A bath is not happiness, it’s mostly boring because you can’t do anything once you’re as long or longer than the tub. The soap packaging should have read ‘Happiness is a warm bath if you are shorter than 3 feet’. Because if you are shorter than 3 feet, you can pretend to swim, you can — wait, I change my mind — the packaging should say, ‘Happiness is a warm bath if you are shorter than 3 feet and younger than six’. Because I was going to say you can close your eyes and pretend you are swimming in the ocean, or that you are about to float into a whale's stomach, or the drain is going to suck you into another dimension, but that would be strange if you were older than six and shorter than 3 feet, essentially a midget, and you thought about floating into a whale’s stomach.

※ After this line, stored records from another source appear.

import Mathlib.Combinatorics.SimpleGraph.Clique
import Literature.Computability.Complexity.CNF
import HarnessLib

/-!
# Karp's reduction `SATISFIABILITY ∝ CLIQUE`: the combinatorial half (Karp 1972, §4)

R. M. Karp, *Reducibility among combinatorial problems* (1972), §4, proof of the Main Theorem:
"SATISFIABILITY ∝ CLIQUE. `N = {⟨σ, i⟩ | σ is a literal and occurs in Cᵢ}`,
`A = {{⟨σ, i⟩, ⟨δ, j⟩} | i ≠ j and σ ≠ δ̄}`, `k = p`, the number of clauses." This file proves the
correctness of that reduction in the form consumed by the polynomial-time map of
`KarpCliqueReduction.lean`, which reads a CNF code token by token: the vertices are the literal
OCCURRENCES in reading order, each annotated with the (1-based) number of its clause among the
nonempty clauses read so far, its variable (a binary numeral) and its polarity —

* `Ann = ℕ × List Bool × Bool` (clause number, variable numeral, polarity), `annot k φ` the
  annotated occurrence list of `φ : CNF ℕ` (clause numbers starting after `k`);
* `compatB x y` — Karp's adjacency "`i ≠ j` and `σ ≠ δ̄`" as a Boolean: different clause numbers and
  not a complementary pair; `graphOf A : SimpleGraph (Fin |A|)`, `Adj p q := compatB A[p] A[q]`;
* the two membership facts about `annot` the proof needs: clause numbers lie in `[k+1, k+ne φ]`
  (`fst_mem_annot_bounds`, `ne φ` = number of nonempty clauses), and, when no clause is empty,
  `x ∈ annot k φ ↔ x = (k+i+1, ⟨l⟩)` for some literal `l` of clause `i` (`mem_annot_iff`);
* **`karp_clique_iff`**: for any list `A` with these two properties (in particular `annot 0 φ`),
  `graphOf A` has a `|φ|`-clique iff `φ` is satisfiable. (⇐) a satisfying assignment picks a true
  literal in every clause; their occurrences are pairwise adjacent. (⇒) the vertices of a `|φ|`-clique
  carry pairwise distinct clause numbers in `[1, ne φ] ⊆ [1, |φ|]`, so no clause is empty and every
  clause is hit; "`S` does not contain a complementary pair of literals" (Karp's phrasing of
  SATISFIABILITY, §3), so setting the literals of the clique true is a consistent assignment
  satisfying every clause.

Pure combinatorics (no machines); the vertex set differs from Karp's `N` only in that a literal
repeated inside one clause gives two (non-adjacent, twin) vertices, which changes no clique number.

## References

* R. M. Karp, *Reducibility among combinatorial problems*, in: R. E. Miller, J. W. Thatcher (eds.),
  Complexity of Computer Computations, Plenum 1972, 85–103, §4 (Main Theorem, problem 3;
  "SATISFIABILITY ∝ CLIQUE"), §3 (SATISFIABILITY: "a set `S` … not containing a complementary pair").
* S. A. Cook, *The complexity of theorem-proving procedures*, Proc. 3rd STOC (1971) (the reduction
  is "implicit in Cook", Karp §4).
-/

namespace Literature.Computability.Complexity

open _root_.Computability Finset

namespace KarpClique

/-! ### Annotated occurrences and Karp's adjacency -/

/-- An annotated literal occurrence: clause number, variable (binary numeral), polarity.
[cite: Karp1972, §4 (SATISFIABILITY ∝ CLIQUE: the nodes ⟨σ, i⟩)] -/
abbrev Ann : Type := ℕ × List Bool × Bool

/-- **Karp's adjacency** of two annotated occurrences `x = ⟨i, σ⟩` (row) and `y = ⟨j, δ⟩` (column):
`j ≠ i` and `σ ≠ δ̄` (same variable forces same polarity), as a Boolean.
[cite: Karp1972, §4 (SATISFIABILITY ∝ CLIQUE: A = {{⟨σ,i⟩,⟨δ,j⟩} | i ≠ j and σ ≠ δ̄})] -/
def compatB (x y : Ann) : Bool :=
  !decide (y.1 = x.1) && !(decide (x.2.1 = y.2.1) && !decide (x.2.2 = y.2.2))

/-- Truth of `compatB`. [cite: Karp1972, §4 (SATISFIABILITY ∝ CLIQUE)] -/
theorem compatB_eq_true_iff (x y : Ann) :
    compatB x y = true ↔ y.1 ≠ x.1 ∧ (x.2.1 = y.2.1 → x.2.2 = y.2.2) := by
  unfold compatB
  by_cases h1 : y.1 = x.1 <;> by_cases h2 : x.2.1 = y.2.1 <;> by_cases h3 : x.2.2 = y.2.2 <;> simp [h1, h2, h3]

/-- Karp's adjacency is symmetric. [folklore] -/
theorem compatB_comm (x y : Ann) : compatB x y = compatB y x := by
  unfold compatB
  rw [show decide (y.1 = x.1) = decide (x.1 = y.1) from Bool.decide_congr eq_comm,
    show decide (x.2.1 = y.2.1) = decide (y.2.1 = x.2.1) from Bool.decide_congr eq_comm,
    show decide (x.2.2 = y.2.2) = decide (y.2.2 = x.2.2) from Bool.decide_congr eq_comm]

/-- Karp's adjacency is irreflexive (a node is in its own clause). [folklore] -/
theorem compatB_self (x : Ann) : compatB x x = false := by
  simp [compatB]

/-- **Karp's graph** on the positions of an annotated occurrence list `A`: positions `p`, `q` are
adjacent iff `compatB A[p] A[q]`. [cite: Karp1972, §4 (SATISFIABILITY ∝ CLIQUE)] -/
def graphOf (A : List Ann) : SimpleGraph (Fin A.length) where
  Adj p q := compatB A[p] A[q] = true
  symm := ⟨fun p q h => by rw [compatB_comm]; exact h⟩
  loopless := ⟨fun p h => by rw [compatB_self] at h; exact Bool.false_ne_true h⟩

/-- Unfolding the adjacency of `graphOf`. [folklore] -/
theorem graphOf_adj (A : List Ann) (p q : Fin A.length) : (graphOf A).Adj p q ↔ compatB A[p] A[q] = true :=
  Iff.rfl

/-- Adjacency of `graphOf` is decidable. [folklore] -/
instance graphOf.decidableRel (A : List Ann) : DecidableRel (graphOf A).Adj := fun p q => by
  rw [graphOf_adj]; infer_instance

/-! ### The annotated occurrence list of a CNF -/

/-- The annotated occurrence of a literal `l = (v, b)` in clause number `i`: `(i, encodeNat v, b)`.
[cite: Karp1972, §4 (the node ⟨σ, i⟩)] -/
def annLit (i : ℕ) (l : Literal ℕ) : Ann := (i, encodeNat l.1, l.2)

/-- **The annotated occurrence list of `φ`**, clause numbers counting the nonempty clauses from
`k + 1` on (an empty clause has no occurrence and takes no number). [cite: Karp1972, §4 (N = {⟨σ, i⟩ | σ occurs in Cᵢ})] -/
def annot : ℕ → CNF ℕ → List Ann
  | _, [] => []
  | k, c :: φ => (c.map (annLit (k + 1))) ++ annot (if c = [] then k else k + 1) φ

/-- The number of nonempty clauses. [folklore] -/
def ne (φ : CNF ℕ) : ℕ := (φ.filter (· ≠ [])).length

/-- At most as many nonempty clauses as clauses. [folklore] -/
theorem ne_le_length (φ : CNF ℕ) : ne φ ≤ φ.length := List.length_filter_le _ _

/-- All clauses are nonempty iff `ne φ = |φ|`. [folklore] -/
theorem ne_eq_length_iff (φ : CNF ℕ) : ne φ = φ.length ↔ ∀ c ∈ φ, c ≠ [] := by
  unfold ne
  rw [List.length_filter_eq_length_iff]
  simp

/-- `ne` of a cons. [folklore] -/
theorem ne_cons (c : Clause ℕ) (φ : CNF ℕ) : ne (c :: φ) = (if c = [] then 0 else 1) + ne φ := by
  unfold ne
  by_cases h : c = [] <;> simp [h, Nat.add_comm]

/-- **Clause numbers of annotated occurrences lie in `[k + 1, k + ne φ]`.** [folklore] -/
theorem fst_mem_annot_bounds : ∀ (k : ℕ) (φ : CNF ℕ) (x : Ann), x ∈ annot k φ → k + 1 ≤ x.1 ∧ x.1 ≤ k + ne φ
  | k, [], x, hx => by simp [annot] at hx
  | k, c :: φ, x, hx => by
    rw [annot, List.mem_append, List.mem_map] at hx
    rw [ne_cons]
    rcases hx with ⟨l, hl, rfl⟩ | hx
    · have hc : c ≠ [] := List.ne_nil_of_mem hl
      simp [annLit, hc]
    · by_cases hc : c = []
      · rw [if_pos hc] at hx; rw [if_pos hc]
        simpa using fst_mem_annot_bounds k φ x hx
      · rw [if_neg hc] at hx; rw [if_neg hc]
        have := fst_mem_annot_bounds (k + 1) φ x hx
        omega

/-- **Membership in the annotated list when no clause is empty**: exactly the annotated literals
`(k + i + 1, ⟨l⟩)` of the literals `l` of clause `i`. [folklore] -/
theorem mem_annot_iff : ∀ (k : ℕ) (φ : CNF ℕ), (∀ c ∈ φ, c ≠ []) → ∀ x : Ann,
    x ∈ annot k φ ↔ ∃ (i : ℕ) (hi : i < φ.length), ∃ l ∈ φ[i], x = annLit (k + i + 1) l
  | k, [], _, x => by simp [annot]
  | k, c :: φ, h, x => by
    have hc : c ≠ [] := h c (by simp)
    have hφ : ∀ c' ∈ φ, c' ≠ [] := fun c' hc' => h c' (by simp [hc'])
    rw [annot, if_neg hc, List.mem_append, List.mem_map, mem_annot_iff (k + 1) φ hφ x]
    constructor
    · rintro (⟨l, hl, rfl⟩ | ⟨i, hi, l, hl, rfl⟩)
      · exact ⟨0, by simp, l, by simpa using hl, rfl⟩
      · exact ⟨i + 1, by simpa using hi, l, by simpa using hl, by rw [show k + 1 + i + 1 = k + (i + 1) + 1 by ring]⟩
    · rintro ⟨i, hi, l, hl, rfl⟩
      cases i with
      | zero => exact Or.inl ⟨l, by simpa using hl, rfl⟩
      | succ i =>
        exact Or.inr ⟨i, by simpa using hi, l, by simpa using hl, by rw [show k + 1 + i + 1 = k + (i + 1) + 1 by ring]⟩

/-! ### Karp's correctness argument -/

section Karp

variable {A : List Ann} {φ : CNF ℕ}

/-- A clause is true iff one of its literals is. [cite: AroraBarakCC2009, Def. 2.9] -/
theorem clause_eval_eq_true_iff (σ : ℕ → Bool) (c : Clause ℕ) :
    Clause.eval σ c = true ↔ ∃ l ∈ c, Literal.eval σ l = true := by
  simp [Clause.eval, List.any_eq_true]

/-- **Completeness of Karp's reduction**: a satisfying assignment makes one literal of every clause
true, and the occurrences of these literals are pairwise adjacent (different clauses; two true
literals are never complementary) — a `|φ|`-clique. Needs only: the annotated true literals belong
to `A`. [cite: Karp1972, §4 (SATISFIABILITY ∝ CLIQUE)] -/
theorem not_cliqueFree_of_satisfiable
    (h2 : (∀ c ∈ φ, c ≠ []) → ∀ x : Ann, x ∈ A ↔ ∃ (i : ℕ) (_ : i < φ.length), ∃ l ∈ φ[i], x = annLit (i + 1) l)
    (hsat : φ.Satisfiable) : ¬ (graphOf A).CliqueFree φ.length := by
  obtain ⟨σ, hσ⟩ := hsat
  rw [CNF.eval_eq_true_iff] at hσ
  have hne : ∀ c ∈ φ, c ≠ [] := by
    rintro c hc rfl
    simpa [Clause.eval] using hσ [] hc
  -- a true literal in every clause
  have hlit : ∀ i : Fin φ.length, ∃ l ∈ φ[i], Literal.eval σ l = true := fun i =>
    (clause_eval_eq_true_iff σ _).1 (hσ _ (List.getElem_mem i.isLt))
  choose lit hlit_mem hlit_true using hlit
  -- their annotated occurrences are nodes
  have hposEx : ∀ i : Fin φ.length, ∃ p : Fin A.length, A[p] = annLit (i + 1) (lit i) := fun i => by
    obtain ⟨p, hp, hpe⟩ := List.mem_iff_getElem.1 ((h2 hne _).2 ⟨i, i.isLt, lit i, hlit_mem i, rfl⟩)
    exact ⟨⟨p, hp⟩, hpe⟩
  choose pos hpos using hposEx
  have hinj : Function.Injective pos := fun i j hij => by
    have e := congrArg (fun p => (A[p]).1) hij
    simp only [hpos, annLit] at e
    exact Fin.ext (by omega)
  refine fun hfree => hfree (Finset.univ.image pos) ⟨?_, ?_⟩
  · intro p hp q hq hpq
    simp only [Finset.coe_image, Finset.coe_univ, Set.image_univ, Set.mem_range] at hp hq
    obtain ⟨i, rfl⟩ := hp
    obtain ⟨j, rfl⟩ := hq
    have hij : i ≠ j := fun h => hpq (by rw [h])
    rw [graphOf_adj, hpos, hpos, compatB_eq_true_iff]
    refine ⟨fun h => hij (Fin.ext ?_), fun hv => ?_⟩
    · simp only [annLit] at h
      omega
    · simp only [annLit] at hv ⊢
      have hv' : (lit i).1 = (lit j).1 := by simpa using congrArg decodeNat hv
      have e1 := hlit_true i
      have e2 := hlit_true j
      simp only [Literal.eval, beq_iff_eq] at e1 e2
      rw [← e1, ← e2, hv']
  · rw [Finset.card_image_of_injective _ hinj, Finset.card_univ, Fintype.card_fin]

/-- **Soundness of Karp's reduction**: the nodes of a `|φ|`-clique have pairwise distinct clause
numbers, all in `[1, ne φ] ⊆ [1, |φ|]`; so no clause is empty, every clause is hit, and — the clique
containing no complementary pair — making its literals true is a well-defined assignment satisfying
every clause. [cite: Karp1972, §4 (SATISFIABILITY ∝ CLIQUE) and §3 (SATISFIABILITY)] -/
theorem satisfiable_of_not_cliqueFree (h1 : ∀ x ∈ A, 1 ≤ x.1 ∧ x.1 ≤ ne φ)
    (h2 : (∀ c ∈ φ, c ≠ []) → ∀ x : Ann, x ∈ A ↔ ∃ (i : ℕ) (_ : i < φ.length), ∃ l ∈ φ[i], x = annLit (i + 1) l)
    (h : ¬ (graphOf A).CliqueFree φ.length) : φ.Satisfiable := by
  classical
  obtain ⟨s, hs⟩ : ∃ s, (graphOf A).IsNClique φ.length s := by simpa [SimpleGraph.CliqueFree] using h
  have hmemA : ∀ p : Fin A.length, A[p] ∈ A := fun p => by
    rw [Fin.getElem_fin]
    exact List.getElem_mem p.isLt
  -- pairwise compatible nodes
  have hadj : ∀ p ∈ s, ∀ q ∈ s, p ≠ q → compatB A[p] A[q] = true := fun p hp q hq hpq =>
    hs.isClique (Finset.mem_coe.2 hp) (Finset.mem_coe.2 hq) hpq
  -- distinct nodes of the clique carry distinct clause numbers
  have hinj : Set.InjOn (fun p : Fin A.length => (A[p]).1) s := fun p hp q hq hpq => by
    by_contra hne
    exact ((compatB_eq_true_iff _ _).1 (hadj p hp q hq hne)).1 (Eq.symm hpq)
  set C := s.image (fun p : Fin A.length => (A[p]).1) with hC
  have hCcard : C.card = φ.length := by rw [hC, Finset.card_image_of_injOn hinj, hs.card_eq]
  have hCsub : C ⊆ Finset.Icc 1 (ne φ) := by
    intro c hc
    rw [hC, Finset.mem_image] at hc
    obtain ⟨p, -, rfl⟩ := hc
    rw [Finset.mem_Icc]
    exact h1 _ (hmemA _)
  -- hence no clause is empty and every clause number is hit
  have hne : ne φ = φ.length := by
    have hle := Finset.card_le_card hCsub
    rw [hCcard, Nat.card_Icc] at hle
    have := ne_le_length φ
    omega
  have hall : ∀ c ∈ φ, c ≠ [] := (ne_eq_length_iff φ).1 hne
  have hCeq : C = Finset.Icc 1 φ.length :=
    Finset.eq_of_subset_of_card_le (hne ▸ hCsub) (by rw [hCcard, Nat.card_Icc]; omega)
  -- the assignment: a variable is true iff some node of the clique is its positive literal
  let σ : ℕ → Bool := fun v => decide (∃ p ∈ s, (A[p]).2 = (encodeNat v, true))
  refine ⟨σ, (CNF.eval_eq_true_iff φ σ).2 fun c hc => ?_⟩
  obtain ⟨i, hi, rfl⟩ := List.mem_iff_getElem.1 hc
  have hiC : i + 1 ∈ C := by rw [hCeq, Finset.mem_Icc]; omega
  rw [hC, Finset.mem_image] at hiC
  obtain ⟨p, hp, hpi⟩ := hiC
  -- the node `p` is an occurrence of a literal `l` of clause `i`
  obtain ⟨i', hi', l, hl, hpl⟩ := (h2 hall _).1 (hmemA p)
  have hii' : i' = i := by
    have e := congrArg Prod.fst hpl
    simp only [annLit] at e
    change (A[p]).1 = i + 1 at hpi
    omega
  subst hii'
  -- `l` is true under `σ`
  refine (clause_eval_eq_true_iff σ _).2 ⟨l, hl, ?_⟩
  rw [Literal.eval, beq_iff_eq]
  cases hb : l.2
  · -- a negative literal: no node of the clique is the positive literal of the same variable
    simp only [σ, decide_eq_false_iff_not]
    rintro ⟨q, hq, hq2⟩
    have hp2 : (A[p]).2 = (encodeNat l.1, false) := by rw [hpl]; simp [annLit, hb]
    have hpq : p ≠ q := by
      rintro rfl
      rw [hp2] at hq2
      simp at hq2
    have hc2 := ((compatB_eq_true_iff _ _).1 (hadj p hp q hq hpq)).2
    rw [hp2, hq2] at hc2
    simp at hc2
  · simp only [σ, decide_eq_true_eq]
    exact ⟨p, hp, by rw [hpl]; simp [annLit, hb]⟩

/-- **Karp 1972, SATISFIABILITY ∝ CLIQUE**: for the graph on an annotated occurrence list `A` of `φ`
(any `A` with the two membership properties of `annot 0 φ`), `G` has `|φ|` mutually adjacent nodes
iff `φ` is satisfiable. [cite: Karp1972, §4 (Main Theorem, proof: SATISFIABILITY ∝ CLIQUE)] -/
theorem karp_clique_iff (h1 : ∀ x ∈ A, 1 ≤ x.1 ∧ x.1 ≤ ne φ)
    (h2 : (∀ c ∈ φ, c ≠ []) → ∀ x : Ann, x ∈ A ↔ ∃ (i : ℕ) (_ : i < φ.length), ∃ l ∈ φ[i], x = annLit (i + 1) l) :
    ¬ (graphOf A).CliqueFree φ.length ↔ φ.Satisfiable :=
  ⟨satisfiable_of_not_cliqueFree h1 h2, not_cliqueFree_of_satisfiable h2⟩

/-- The two membership properties hold for `A = annot 0 φ`. [folklore] -/
theorem annot_props (φ : CNF ℕ) :
    (∀ x ∈ annot 0 φ, 1 ≤ x.1 ∧ x.1 ≤ ne φ) ∧
      ((∀ c ∈ φ, c ≠ []) → ∀ x : Ann, x ∈ annot 0 φ ↔ ∃ (i : ℕ) (_ : i < φ.length), ∃ l ∈ φ[i], x = annLit (i + 1) l) := by
  refine ⟨fun x hx => by simpa using fst_mem_annot_bounds 0 φ x hx, fun h x => ?_⟩
  rw [mem_annot_iff 0 φ h x]
  simp only [Nat.zero_add]

/-- **Karp's reduction for the annotated list of `φ` itself.** [cite: Karp1972, §4 (SATISFIABILITY ∝ CLIQUE)] -/
theorem karp_clique_iff_annot (φ : CNF ℕ) :
    ¬ (graphOf (annot 0 φ)).CliqueFree φ.length ↔ φ.Satisfiable :=
  karp_clique_iff (annot_props φ).1 (annot_props φ).2

end Karp

end KarpClique

end Literature.Computability.Complexity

Right, about the weird shower curtains and Dove soap wrappers, that say strange things about baths, breathing and water. A bathroom is where you try to wash the shit off you, you brush your teeth to get rid of shit, you sit on the toilet to get rid of shit, you take a shower to get rid of shit. I mean, no amount of stupid quotes about warm baths being happiness is going to change the essence of the bathroom; a place to get rid of unwanted things.


Wait, I guess that would be happiness, a place to get rid of all your unwanted things. Like if you could just wash off, or pluck, or expel your unwanted feelings or memories, that would be happiness. That's what the quote on the Dove bar should say, 'A warm bath will extract every bad memory or feeling you've ever had, forever.' And then they could just put a disclaimer with a * to show that there is one, because at this point the person who's bought it is staring at the soap wrapper in the shower and their hands are wet and the wrapper is disintegrating, they won't even have a chance to get to the disclaimer. Or wait, maybe it wouldn't need one because 'Happiness is a warm bath' didn't. It's deceiving to tell someone that happiness is a warm bath and then they take a bath and decide what warm means, which is too cold because by the time they get in, warm has become luke-warm. Then they're too long to do anything fun in the bath, and the bubbles disappear and it's really quiet which will lead to sad thoughts because now you're cold, wrinkly, thinking too much and the water is magnifying your thighs.